过了许久,才听到盛梓樾开口道:“我来时,带了一件青色的罗裳,你去给我拿来,今晚,我要去拜见将军。”
“可是。”佩儿有些为难,那青色的罗裳她也见过,很是平凡普通,她也曾听说过,这是盛梓樾在道观修行的时候,所穿的衣裳,为了平心静气,专心致志都是一些素到了极致的衣裳,可是,今晚盛梓樾可是要去见将军,穿如此平淡无奇的衣裳,怎么都是有些不合适的,佩儿定在原地不动弹。
“怎么?我说话不好听了?还是你觉得,上次之事,将军处理了我,我就在这府里没了威信?就连你,也可以干涉和怀疑我的决定?”盛梓樾的语气变得严厉了起来,不容置疑,佩儿虽不情愿,却也不得不去柜子处去了青衣罗裳来,“可是,小姐真的想好了?如此寡淡,怕是不能俘获将军的心啊。”

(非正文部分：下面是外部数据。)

open scoped ArithmeticFunction.sigma in
/-- **Deligne–Serre companions of weight `k₀ + 2` from Mazur's Eisenstein series.**  Let `p` be a
prime, `ι : ℚ̄_p ≃ ℂ`, `f ∈ S_{k₀}(Γ₀(N))` a newform, `k₀ ≥ 2`, `N ∣ N'`, and `M ∣ N'` a PRIME with
`‖24/(1 - M)‖_p < 1` (i.e. `v_p(24) > v_p(M - 1)`; at `p = 3`: `3 ∤ M - 1`; at `p = 2`: `8 ∤ M - 1`).
Then there are `M' ∣ N'` and a newform `g ∈ S_{k₀+2}(Γ₀(M'))` with `‖ι⁻¹ a_q(g) - ι⁻¹ a_q(f)‖ < 1`
for every prime `q ∤ N'`.  The multiplier is `G = E₂^{(M)}/(1 - M) ∈ M₂(Γ₀(M)) ⊆ M₂(Γ₀(N'))`,
`E₂^{(M)}(z) = E₂(z) - M E₂(Mz)` (`mazurEisensteinMF`; Diamond–Shurman §1.2, Mazur II.5), whose
`q`-expansion `1 - (24/(1-M)) ∑ (σ₁(n) - M[M ∣ n]σ₁(n/M)) qⁿ` is `≡ 1` modulo `𝔪` under the stated
hypothesis; then `exists_isNewform0_dvd_level_congr_of_multiplier_of_dvd` with `w = 2` (`(p - 1) ∣ 2` for
`p = 2, 3`, the only primes at which the hypothesis can hold, but the statement is uniform).
[cite: DeligneSerreASENS1974, 6.9–6.11] [cite: DiamondShurman2005, §1.2 and Thm. 5.8.3] -/
theorem exists_isNewform0_dvd_level_congr_of_mazurMultiplier (ι : PadicAlgCl p ≃+* ℂ)
    {N N' M : ℕ} [NeZero N] [NeZero N'] (hNN' : N ∣ N') (hM : M.Prime) (hMN' : M ∣ N')
    (hp2 : (p - 1) ∣ 2)
    (h24 : ‖(24 : PadicAlgCl p) / (1 - (M : PadicAlgCl p))‖ < 1)
    {k₀ : ℤ} (hk₀ : 2 ≤ k₀) {f : CuspForm (Gamma0 N) k₀} (hf : IsNewform0 f) :
    ∃ (M' : ℕ) (_ : NeZero M') (_ : M' ∣ N') (g : CuspForm (Gamma0 M') (k₀ + 2)),
      IsNewform0 g ∧
      ∀ q : ℕ, q.Prime → ¬ q ∣ N' →
        ‖ι.symm ((qExpansion 1 ⇑g).coeff q) - ι.symm ((qExpansion 1 ⇑f).coeff q)‖ < 1 := by
  classical
  haveI : NeZero M := ⟨hM.ne_zero⟩
  -- `Γ₀(N') ≤ Γ₀(M)` on `SL(2, ℤ)`
  have hΓ : ∀ γ : SL(2, ℤ), γ ∈ Gamma0 N' → γ ∈ Gamma0 M := by
    intro γ hγ
    rw [Gamma0_mem] at hγ ⊢
    rw [ZMod.intCast_zmod_eq_zero_iff_dvd] at hγ ⊢
    exact (Int.natCast_dvd_natCast.mpr hMN').trans hγ
  -- the constant `c = (1 - M)⁻¹`
  have hM1 : (1 : ℂ) - (M : ℂ) ≠ 0 := by
    have h2 : (2 : ℝ) ≤ (M : ℝ) := by exact_mod_cast hM.two_le
    intro h
    have h' : ((1 : ℝ) - (M : ℝ) : ℂ) = 0 := by push_cast; exact h
    have h'' : (1 : ℝ) - (M : ℝ) = 0 := by exact_mod_cast h'
    linarith
  set c : ℂ := (1 - (M : ℂ))⁻¹ with hc
  -- Mazur's form at level `N'`, scaled by `c`
  let F : ModularForm (Gamma1 N') 2 :=
    { toFun := mazurE2 M
      slash_action_eq' := fun A hA ↦ by
        obtain ⟨A, (hA : A ∈ Gamma1 N'), rfl⟩ := hA
        exact mazurE2_slash_of_mem_gamma0 M (hΓ A (Gamma1_in_Gamma0 N' hA))
      holo' := (mazurEisensteinMF M hM).holo'
      bdd_at_cusps' := fun {cusp} hcusp ↦ by
        rw [Subgroup.IsArithmetic.isCusp_iff_isCusp_SL2Z] at hcusp
        rw [OnePoint.isBoundedAt_iff_forall_SL2Z hcusp]
        intro γ _
        exact isBoundedAtImInfty_mazurE2_slash M hM γ }
  have hFcoe : (⇑F : ℍ → ℂ) = ⇑(mazurEisensteinMF M hM) := rfl
  let G : ModularForm (Gamma1 N') 2 := c • F
  have hGcoe : (⇑G : ℍ → ℂ) = c • ⇑(mazurEisensteinMF M hM) := by
    rw [← hFcoe]; exact ModularForm.IsGLPos.coe_smul F c
  -- `Γ₀(N')`-invariance
  have hGΓ : ∀ γ : SL(2, ℤ), γ ∈ Gamma0 N' → (⇑G : ℍ → ℂ) ∣[(2 : ℤ)] γ = ⇑G := by
    intro γ hγ
    rw [hGcoe, ModularForm.SL_smul_slash, mazurEisensteinMF_slash_of_mem_gamma0 M hM (hΓ γ hγ)]
  -- `q`-expansion of `G`
  have hGq : ∀ n, (qExpansion 1 ⇑G).coeff n =
      c * (qExpansion 1 ⇑(mazurEisensteinMF M hM)).coeff n := fun n ↦ by
    rw [hGcoe, qExpansion_smul (ModularFormClass.analyticAt_cuspFunction_zero
      (mazurEisensteinMF M hM) one_pos (HeckeTGamma1.one_mem_strictPeriods_Gamma1 M)) c]
    simp
  have hG0 : (qExpansion 1 ⇑G).coeff 0 = 1 := by
    rw [hGq, qExpansion_coeff_mazurEisensteinMF, if_pos rfl, hc, inv_mul_cancel₀ hM1]
  have hGm : ∀ j : ℕ, j ≠ 0 → ‖ι.symm ((qExpansion 1 ⇑G).coeff j)‖ < 1 := by
    intro j hj
    rw [hGq, qExpansion_coeff_mazurEisensteinMF, if_neg hj]
    -- the coefficient is `(24/(1-M)) · Z` with `Z ∈ ℤ`
    obtain ⟨Z, hZ⟩ : ∃ Z : ℤ, ((σ 1 j : ℂ) - (M : ℂ) * (if M ∣ j then (σ 1 (j / M) : ℂ) else 0)) =
        (Z : ℂ) := by
      by_cases hMj : M ∣ j
      · exact ⟨(σ 1 j : ℤ) - M * σ 1 (j / M), by rw [if_pos hMj]; push_cast; ring⟩
      · exact ⟨σ 1 j, by rw [if_neg hMj]; push_cast; ring⟩
    rw [hZ, hc, show (1 - (M : ℂ))⁻¹ * (-24 * (Z : ℂ)) = (24 : ℂ) / (1 - (M : ℂ)) * (-(Z : ℂ)) by
      field_simp, map_mul, map_neg, map_intCast, map_div₀, map_sub, map_one, map_natCast,
      map_ofNat, norm_mul, norm_neg]
    exact mul_lt_one_of_nonneg_of_lt_one_left (norm_nonneg _) h24
      (DeligneSerreLift.norm_intCast_le_one Z)
  exact exists_isNewform0_dvd_level_congr_of_multiplier_of_dvd ι hNN' hk₀ hf hp2
    (show (2 : ℤ) = ((2 : ℕ) : ℤ) by norm_num) G hGΓ hG0 hGm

盛梓樾华裳罗衣的时候,萧阙都不怎么正眼看盛梓樾,如此平淡无奇的装扮,佩儿还真是忧心忡忡。
“按照我说的去做就行了,其他的,你就不用考虑了,从今以后,我说的你只管做,其他的,若敢再质疑一句,你最后的结果,我向你保证,绝对不会比那天皮开肉绽的夫人好上多少。”盛梓樾警告道,走到梳妆台,取下琉璃耳环,沉重的头饰,手指在黑亮的发丝中划过,留下一抹抹的顺滑。